Faaui pointing toward the religious and legal ideals of the country as the reason for the film’s banning are no exaggeration – a whopping 97% of Samoa’s population identifies as Christian, with sodomy becoming a criminalized offense punishable by up to 7 years in prison back in 2013.
Despite the film’s ban over violations of the country’s dominant Christian values, a surprisingly open and progressive approach to gender expression exists within the Samoan population, with the fa’afafine demographic – those assigned male at birth but express themselves through traditionally-feminine roles and presentation – being officially recognized as a “third gender” by the Samoan government. Rocketman’s censorship, which stands at odds with the country’s apparent embrace of fa’afafines, has prompted a number of LGBT activists to speak up.
“Fa’afafines are culturally accepted. Our culture is based on respect and inclusive[ness] – the censorship of this film means that we don’t accept elements of who they are, that’s just ignorant and not based on the reality of how we live,” claimed Samoan cultural critic Toleafoa Chris Solomona. A representative for the International LGBTI Association called out the hypocrisy of the ban for being a selective morality issue,” citing it as just the latest example of “the Church reaching into controlling peoples perception by banning the celebration of art.”

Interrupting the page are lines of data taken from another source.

import Literature.NumberTheory.Rogawski1990.ShalikaGermExpansionHoweReduction          -- ★ p848172 SH-3 (LH4-p03 (g0)): THE PLUG `UnitaryGroup.shalikaGermExpansionNonsplit_of_howePackage` (brings SH-1 ★ p848018, SH-2 ★ p848037, the local currency)
import Literature.NumberTheory.Rogawski1990.UnipotentOrbitalIntegralDualPiecesCM          -- ★ p849114 ‹DUAL› organ PAID (LH4-p02 (g2))
import Literature.NumberTheory.Rogawski1990.UnitaryThreeUnipotentClassesFiniteCM          -- ★ p849177 ‹U-FIN› organ PAID (LH5-p02 (g2))
import Literature.NumberTheory.Rogawski1990.LocalTransferIdentityCoreResidualStatementsOdd  -- ★ p849113 (LH4-p02 (g2)): `N6nsShalikaOddStatement` — the NARROWED row type BY NAME (desk condition (c))
import Literature.NumberTheory.Rogawski1990.UnipotentOrbitalMeasuresExistCM             -- ★ p849138 RAO-EX (LH3-p02 (g0)): `…exists_orbitalMeasureFamily_isAdmissibleOn_unipotent_antidiagOne_three_odd`
import Literature.NumberTheory.Rogawski1990.UnipotentOrbitalMeasuresExistUncondCM        -- ★ p849258 RAO-EX-UNCOND (LH4-p03 (g3)): `…_odd'` (existence with `hcent` discharged by ★ p849215 CENT-BDD)
import Literature.NumberTheory.Rogawski1990.UnipotentOrbitalIntegralConvergenceCM         -- ★ p849278 FILE 4 ED. 1 (LH7-p01 (g2)): the three-way split `…_of_unipotent_of_cases` (`γ = 1` case proved inside)
import Literature.NumberTheory.Rogawski1990.UnipotentOrbitalIntegralConvergenceSingularCM -- ★ p849351 (LH10-p01 (g2)): `UnitaryGroup.integrable_descConj_of_isLocSmooth_of_transvection` (singular case, hypothesis-free, over ★ p849314 + ★ p849303)
import Literature.NumberTheory.Rogawski1990.UnipotentOrbitalIntegralConvergenceRegularCM  -- ★ p849508 (C) ED. 3 (LH7-p01 (g2)): `UnitaryGroup.integrable_descConj_of_isLocSmooth_of_regular_unipotent` (regular case, hypothesis-free, over ★ (I)(II)(II-S)(B)(A1)(A2) + ★ p849303)
import Literature.MeasureTheory.Group.OrbitalIntegralKernelDecomposition                  -- ★ p849233 SPAN-e FILE B (LH7-p01 (g2)): `exists_add_mem_span_conj_sub_of_classOrbitalIntegral_eq_zero` (Howe's span property, generic)
import Literature.NumberTheory.Rogawski1990.UnitaryThreeUnipotentClosedFiltrationCM    -- ★ p849265 (LH3-p02 (g0)): `exists_enum_unipotent_isClosed_iUnion_lt_antidiagOne_odd` (= `hfilt`, over ★ p849223 (S1)(S2) + ★ p849243), `npow_conj_sub_one_eq_zero_iff`
import Literature.NumberTheory.Rogawski1990.LocalTransferGlueCM                        -- ★ `totallyDisconnectedSpace_cmDatum_local` (SPAN-TIE glue)
import Literature.NumberTheory.Automorphic.AdicCompletionIntegerSpellings             -- ★ p849331 «𝒪-BRIDGE» (LH3-p02 (g0)): `isUnit_two_valuedInteger_of_isUnit_two` (leaf dialect `ValuativeRel` → `Valued`)
import Literature.NumberTheory.Automorphic.LocalUnitaryGroupCongr                       -- ★ `antidiagOne_isHermitian`, `isUnit_antidiagOne_det` (`Φ₃` hermitian, `det Φ₃ ≠ 0`)
import HarnessLib

/-!
# Crux `H413`, line LH4 «Shalika germs» — THE ★ TWIN OF THE SHALIKA LEAF: `n6nsShalikaOdd : N6nsShalikaOddStatement` — the Shalika germ expansion for `U(Φ₃)(L⁺_v)`
# at every ODD non-split place, PROVED IN-HOUSE from the four ★ organs ‹U-FIN› ‹RAO› ‹DUAL› ‹SPAN› through the ★ SH-3 plug (Rogawski 1990 Prop. 8.1.1; Howe; Ranga Rao)

Cell `hodgecm-mathlib` (D-0151), FLOOR 0, crux item H413 = `stmt-HodgeConjecture-24833`, route of record `HCCMUnconditional`; squad F0∕P3c line LH4 (dealer LH4-plan (g2)), seat
LH10-p01 (g2), DEALER WORDS #59 (ii) on LEAD T12-30 + desk D65 «α-odd-★».  THEOREMS ONLY (no `def`, no instance, no notation, no named fact, no `sorry`); imports = ★ Literature
+ HarnessLib (no `Cruxes/**`, O50-1); `--supports stmt-HodgeConjecture-24833`.  This file is the by-import CONSUMABLE form of the Shalika pay-down leaf
`Cruxes/H413/Lines/F0_P3c_ShalikaPaydown.lean` ED. 1 (skeleton v7o 813ffb627ca0e988, sorries 0): the germ ∕ closer editions (`N6nsGerm` ED. 1.17 «α-odd», closer ED. 39 §2‴)
consume THIS module by import and read `n6nsShalikaOdd` by name (the leaf is a workfile and is imported by nobody).

WHAT IS PROVED.  ★ `Literature.NumberTheory.Rogawski1990.N6nsShalikaOddStatement` (p849113, LH4-p02 (g2)) = «for every CM field `L`, every finite place `v` of `L⁺` NON-SPLIT in `L`
(`Subsingleton (PlacesOver L v)`) and ODD (`IsUnit (2 : 𝒪_w)`, `w ∣ v`), the Shalika germ expansion ★ `ShalikaGermExpansionNonsplit L Φ₃ v` holds» [Rogawski1990 Prop. 8.1.1;
HarishChandra1999 Thm. 8.1; Howe1974 Prop. 2; Rao1972].  PROOF = the composition `n6nsShalikaOdd_of_organs` (★ SH-3 plug `UnitaryGroup.shalikaGermExpansionNonsplit_of_howePackage`,
p848172) fed with the four organs, each a ★ theorem of the tree:
* ‹U-FIN› ★ p849177 `unitaryThree_unipotent_conjClasses_finite_odd` (LH5-p02 (g2)) — the unipotent classes form a finite set;
* ‹RAO› (private `shRao_of_unipotent`): existence of an admissible orbital-measure family at the unipotent classes ★ p849258 `…_odd'` (LH3-p02 (g0) p849138 RAO-EX ∘ LH4-p03 (g3)
  p849215 CENT-BDD) and the RANGA-RAO CLAUSE ★ p849278 `…_of_unipotent_of_cases` (LH7-p01 (g2)) fed with the two ★ case heads — REGULAR ★ p849508
  `UnitaryGroup.integrable_descConj_of_isLocSmooth_of_regular_unipotent` (LH7-p01 over ★ p849481 LH5-p02, ★ p849437 LH7-p03, ★ p849367∕p849393∕p849314∕p849197 F0P3a-p09 (g4),
  ★ p849341 LH4-p03, ★ p849269∕p849290∕p849396∕p849366 LH4-p02∕LH4-p01, ★ p849305∕p849331 LH5-p02∕LH3-p02) and SINGULAR ★ p849351
  `UnitaryGroup.integrable_descConj_of_isLocSmooth_of_transvection` (LH10-p01 (g2) over ★ p849314 + ★ p849303) (= ★ p849524 `…_of_unipotent`, inlined here as the composition);
* ‹DUAL› ★ p849114 `UnitaryGroup.exists_unipotentDualPieces_antidiagOne_odd` (LH4-p02 (g2));
* ‹SPAN› (private `shSpan_of_span`): HOWE'S SPAN PROPERTY ★ p849233 `exists_add_mem_span_conj_sub_of_classOrbitalIntegral_eq_zero` (LH7-p01 (g2), over ★ COINV-1 p849044∕p849065
  LH4-p02) at the closed filtration of the unipotent classes ★ p849265 `exists_enum_unipotent_isClosed_iUnion_lt_antidiagOne_odd` (LH3-p02 (g0) over ★ p849223 U3-STRATA LH4-p01 (g0)
  + ★ p849243), `𝒪[L_w]` spelling bridge ★ p849331.
HONEST LABEL: HC_CM is proved only modulo the 7 printed citations (2 remaining: hLiu418 = stmt-HodgeConjecture-24832, h413 = stmt-HodgeConjecture-24833) until rung 0 closes; this
file proves the NARROWED row «N6ns-Shalika at ODD places» — the dyadic places remain the closer's PRINT row «DYADIC»; the books move only at the desk's TIE edition (ED. 39 §2‴).

## References
* [Rogawski1990] J. Rogawski, *Automorphic Representations of Unitary Groups in Three Variables*, Ann. of Math. Stud. 123 (1990): §8.1 Prop. 8.1.1 pp. 112–113; §4.9 p. 54; §3.9 p. 32.
* [HarishChandra1999AdmissibleDistributions] Harish-Chandra, *Admissible Invariant Distributions on Reductive p-adic Groups*, AMS ULS 16 (1999): Thm. 8.1 p. 48, §3.1 p. 17.
* [Howe1974] R. Howe, *The Fourier transform and germs of characters*, Math. Ann. 208 (1974): Prop. 2.  [Rao1972] R. Ranga Rao, Ann. of Math. 96 (1972) 505–510.
* [BernsteinZelevinsky1976] I. N. Bernstein, A. V. Zelevinsky, Russian Math. Surveys 31:3 (1976): §1.5, §1.18.
-/

set_option autoImplicit false
-- the mandated namespace repeats the single-problem summit's segment (`HodgeConjecture.HodgeConjecture`)
set_option linter.dupNamespace false

noncomputable section

namespace Summit.HodgeConjecture.HodgeConjecture.Cruxes.H413.F0P3cN6nsShalikaOdd

open MeasureTheory Measure NumberField IsDedekindDomain Topology Filter
open Literature.MeasureTheory.Group Literature.NumberTheory.Automorphic Literature.NumberTheory.Automorphic.UnitaryGroup
open Literature.NumberTheory.Rogawski1990 Literature.NumberTheory.GaloisRepresentations
open scoped Matrix MatrixGroups Classical ValuativeRel
import Summits.RiemannHypothesis.RiemannHypothesis.Theorems.SoloInformedTentArch
import Literature.NumberTheory.LFunctions.ZetaScrewThm17Proofs
import Literature.NumberTheory.LFunctions.WeilGroundEnergyProofs
import Literature.NumberTheory.LFunctions.WeilSmallSupportPositivity

/-!
# Weil's criterion on bare interval indicators (solo-informed, T50)

Let `𝟙_a` be the indicator of the open interval `(-a, a)` (`boxTest a`).  Its autocorrelation is
twice the tent of width `2a`,

  `(𝟙_a ⋆ 𝟙̃_a)(x) = (2a - |x|)₊ = 2 Δ_{2a}(x)`     (`weilConv_boxTest_weilReflect`),

so by the tent evaluation `W(Δ_t) = Ψ(t)` of `SoloInformedTentArch`
(`weilFunctional_tent_eq_zetaScrew`) Weil's quadratic functional AT THE BOX is the screw function:

  `Q(𝟙_a) = W(𝟙_a ⋆ 𝟙̃_a) = 2 Ψ(2a)`     (`weilQuadratic_boxTest`),

and the same for every translate `𝟙_{(c-a, c+a)}` (`weilQuadratic_boxTest_translate`).  With
`‖𝟙_a‖₂² = 2a` the Rayleigh quotient of Weil's form at the box of half-width `a` is `Ψ(2a)/a`
(`re_weilQuadratic_boxTest_div`).  Consequently Suzuki's criterion `RH ↔ Ψ ≥ 0`
(`Suzuki2023_thm17_holds`, tree) reads: **the Riemann Hypothesis holds iff Weil's quadratic
functional is nonnegative on the indicators of intervals** (`riemannHypothesis_iff_weilQuadratic_boxTest_nonneg`)
— Weil's criterion (`weil_criterion_holds`: `Q ≥ 0` on all smooth compactly supported tests) with
the test class shrunk to the crudest one-parameter family.  No smoothness is involved: `weilQuadratic`
is evaluated literally at the (discontinuous) box, whose autocorrelation is the Lipschitz tent handled
in `SoloInformedTentExplicit` / `SoloInformedTentArch`.

References: M. Suzuki, arXiv:2209.12773 (Kodai Math. J. 47 (2024)), Thm. 1.7; M. Suzuki,
arXiv:2606.09096 (2026), Thm. 1.1 (`A_a` is the Friedrichs extension of `D* G_a D`, of which the
identity `Q(𝟙_a) = 2Ψ(2a)` is the one-box instance); E. Bombieri, Rend. Mat. Acc. Lincei (9) 11
(2000), Thm. 2.
-/

noncomputable section

open Complex Set MeasureTheory Literature.NumberTheory.LFunctions
open scoped ComplexConjugate

namespace Summit.RiemannHypothesis.RiemannHypothesis.Theorems

/-- The box test: the indicator of the open interval `(-a, a)`, complex-valued. -/
def boxTest (a : ℝ) : ℝ → ℂ := (Ioo (-a) a).indicator fun _ ↦ 1

/-- Unfolding the box test. -/
theorem boxTest_apply (a x : ℝ) : boxTest a x = if -a < x ∧ x < a then 1 else 0 := by
  simp [boxTest, indicator_apply, mem_Ioo]

/-- The box test is measurable. -/
theorem measurable_boxTest (a : ℝ) : Measurable (boxTest a) :=
  measurable_const.indicator measurableSet_Ioo

/-- `‖𝟙_a(x)‖ ≤ 1`. -/
theorem norm_boxTest_le (a x : ℝ) : ‖boxTest a x‖ ≤ 1 := by
  rw [boxTest_apply]; split_ifs <;> simp

/-- `‖𝟙_a(x)‖² = 𝟙_a(x)` (real indicator). -/
theorem norm_boxTest_sq (a x : ℝ) :
    ‖boxTest a x‖ ^ 2 = (Ioo (-a) a).indicator (fun _ ↦ (1 : ℝ)) x := by
  simp only [boxTest_apply, indicator_apply, mem_Ioo]; split_ifs <;> simp

/-- `‖𝟙_a‖₂² = 2a` for `a ≥ 0`. -/
theorem integral_norm_sq_boxTest {a : ℝ} (ha : 0 ≤ a) : ∫ x : ℝ, ‖boxTest a x‖ ^ 2 = 2 * a := by
  simp_rw [norm_boxTest_sq]
  rw [integral_indicator_const (1 : ℝ) measurableSet_Ioo, smul_eq_mul, mul_one, Real.volume_real_Ioo,
    max_eq_left (by linarith)]
  ring

/-- The integrand of the autocorrelation of the box is the indicator of
`(max(-a, x-a), min(a, x+a))`. -/
theorem boxTest_mul_weilReflect (a x u : ℝ) :
    boxTest a u * weilReflect (boxTest a) (x - u) =
      (Ioo (max (-a) (x - a)) (min a (x + a))).indicator (fun _ ↦ (1 : ℂ)) u := by
  simp only [weilReflect, boxTest_apply, neg_sub, indicator_apply, mem_Ioo, max_lt_iff, lt_min_iff]
  by_cases h1 : -a < u ∧ u < a
  · by_cases h2 : -a < u - x ∧ u - x < a
    · have h3 : (-a < u ∧ x - a < u) ∧ (u < a ∧ u < x + a) :=
        ⟨⟨h1.1, by linarith [h2.1]⟩, h1.2, by linarith [h2.2]⟩
      rw [if_pos h1, if_pos h2, if_pos h3]
      simp
    · have h3 : ¬((-a < u ∧ x - a < u) ∧ (u < a ∧ u < x + a)) :=
        fun h ↦ h2 ⟨by linarith [h.1.2], by linarith [h.2.2]⟩
      rw [if_pos h1, if_neg h2, if_neg h3]
      simp
  · have h3 : ¬((-a < u ∧ x - a < u) ∧ (u < a ∧ u < x + a)) := fun h ↦ h1 ⟨h.1.1, h.2.1⟩
    rw [if_neg h1, if_neg h3]
    simp

/-- **The autocorrelation of the box is twice the tent**:
`(𝟙_a ⋆ 𝟙̃_a)(x) = (2a - |x|)₊ = 2 Δ_{2a}(x)` (for every real `a`; both sides vanish for `a ≤ 0`). -/
theorem weilConv_boxTest_weilReflect (a x : ℝ) :
    weilConv (boxTest a) (weilReflect (boxTest a)) x = 2 * tent (2 * a) x := by
  rw [weilConv_apply]
  simp_rw [boxTest_mul_weilReflect]
  rw [integral_indicator_const (1 : ℂ) measurableSet_Ioo, Real.volume_real_Ioo, tent_apply]
  have h : min a (x + a) - max (-a) (x - a) = 2 * a - |x| := by
    rcases le_or_gt 0 x with hx | hx
    · rw [min_eq_left (by linarith), max_eq_right (by linarith), abs_of_nonneg hx]; ring
    · rw [min_eq_right (by linarith), max_eq_left (by linarith), abs_of_neg hx]; ring
  rw [h, Complex.real_smul, mul_one]
  push_cast
  ring

/-- The same as an identity of functions. -/
theorem weilConv_boxTest_weilReflect_eq (a : ℝ) :
    weilConv (boxTest a) (weilReflect (boxTest a)) = fun x ↦ 2 * tent (2 * a) x :=
  funext (weilConv_boxTest_weilReflect a)

/-- **Weil's quadratic functional at the box is the screw function**: `Q(𝟙_a) = 2 Ψ(2a)` (`a ≥ 0`). -/
theorem weilQuadratic_boxTest {a : ℝ} (ha : 0 ≤ a) :
    weilQuadratic (boxTest a) = 2 * (zetaScrew (2 * a) : ℂ) := by
  rw [weilQuadratic, weilConv_boxTest_weilReflect_eq, weilFunctional_const_mul,
    weilFunctional_tent_eq_zetaScrew (by positivity)]

/-- Real part: `Re Q(𝟙_a) = 2 Ψ(2a)`. -/
theorem re_weilQuadratic_boxTest {a : ℝ} (ha : 0 ≤ a) :
    (weilQuadratic (boxTest a)).re = 2 * zetaScrew (2 * a) := by
  rw [weilQuadratic_boxTest ha]
  simp

/-- Translates: `Q(𝟙_{(c-a, c+a)}) = 2 Ψ(2a)` — the autocorrelation is translation invariant
(`weilConv_weilReflect_translate`). Here the translate is written `x ↦ 𝟙_a(x + m)`, the indicator of
`(-m-a, -m+a)`. -/
theorem weilQuadratic_boxTest_translate {a : ℝ} (ha : 0 ≤ a) (m : ℝ) :
    weilQuadratic (fun x ↦ boxTest a (x + m)) = 2 * (zetaScrew (2 * a) : ℂ) := by
  rw [weilQuadratic, weilConv_weilReflect_translate, ← weilQuadratic, weilQuadratic_boxTest ha]

/-- **The Rayleigh quotient of Weil's form at the box of half-width `a` is `Ψ(2a)/a`** (`a > 0`). -/
theorem re_weilQuadratic_boxTest_div {a : ℝ} (ha : 0 < a) :
    (weilQuadratic (boxTest a)).re / ∫ x : ℝ, ‖boxTest a x‖ ^ 2 = zetaScrew (2 * a) / a := by
  rw [re_weilQuadratic_boxTest ha.le, integral_norm_sq_boxTest ha.le]
  field_simp

/-- **Weil's criterion on bare interval indicators.** The Riemann Hypothesis holds iff Weil's
quadratic functional `Q(g) = W(g ⋆ g̃)` is nonnegative at the indicator of every interval `(-a, a)`,
`a > 0` (equivalently, by `weilQuadratic_boxTest_translate`, of every bounded open interval).
(`⇒`: `Q(𝟙_a) = 2Ψ(2a) ≥ 0` under RH, `ZetaScrewThm17.zetaScrew_nonneg_of_RH`; `⇐`: `Ψ(t) = Q(𝟙_{|t|/2})/2 ≥ 0`
for all `t`, then Suzuki's Theorem 1.7, `riemannHypothesis_of_zetaScrew_nonneg`.) -/
theorem riemannHypothesis_iff_weilQuadratic_boxTest_nonneg :
    RiemannHypothesis ↔ ∀ a : ℝ, 0 < a → 0 ≤ (weilQuadratic (boxTest a)).re := by
  constructor
  · intro hRH a ha
    rw [re_weilQuadratic_boxTest ha.le]
    exact mul_nonneg zero_le_two (ZetaScrewThm17.zetaScrew_nonneg_of_RH hRH _)
  · intro h
    refine riemannHypothesis_of_zetaScrew_nonneg fun t ↦ ?_
    rcases eq_or_ne t 0 with rfl | ht
    · rw [zetaScrew_zero]
    · have hpos : 0 < |t| / 2 := by positivity
      have := h _ hpos
      rw [re_weilQuadratic_boxTest hpos.le, mul_div_cancel₀ _ (two_ne_zero), zetaScrew_abs] at this
      linarith

/-- One-sided form: a negative value of the screw function exhibits an explicit test of negative
Weil energy — the box of half-width `t/2` — so Weil positivity fails already on bounded-support
(non-smooth) tests at that scale. -/
theorem re_weilQuadratic_boxTest_neg_of_zetaScrew_neg {t : ℝ} (ht : 0 < t) (hΨ : zetaScrew t < 0) :
    (weilQuadratic (boxTest (t / 2))).re < 0 := by
  rw [re_weilQuadratic_boxTest (by positivity), mul_div_cancel₀ _ (two_ne_zero)]
  linarith

end Summit.RiemannHypothesis.RiemannHypothesis.Theorems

Though Samoa’s outright banning of Rocketman is the most egregious example of the censorship that the film has prompted, it’s not the first. Rocketman’s Russian distributor removed all scenes featuring heavy drug use or queer expressions of love from the film, prompting Elton John himself to lament the censorship as a “sad reflection of the divided world we still live in and how it can still be so cruelly unaccepting of the love between two people”:
Well said, Sir Elton.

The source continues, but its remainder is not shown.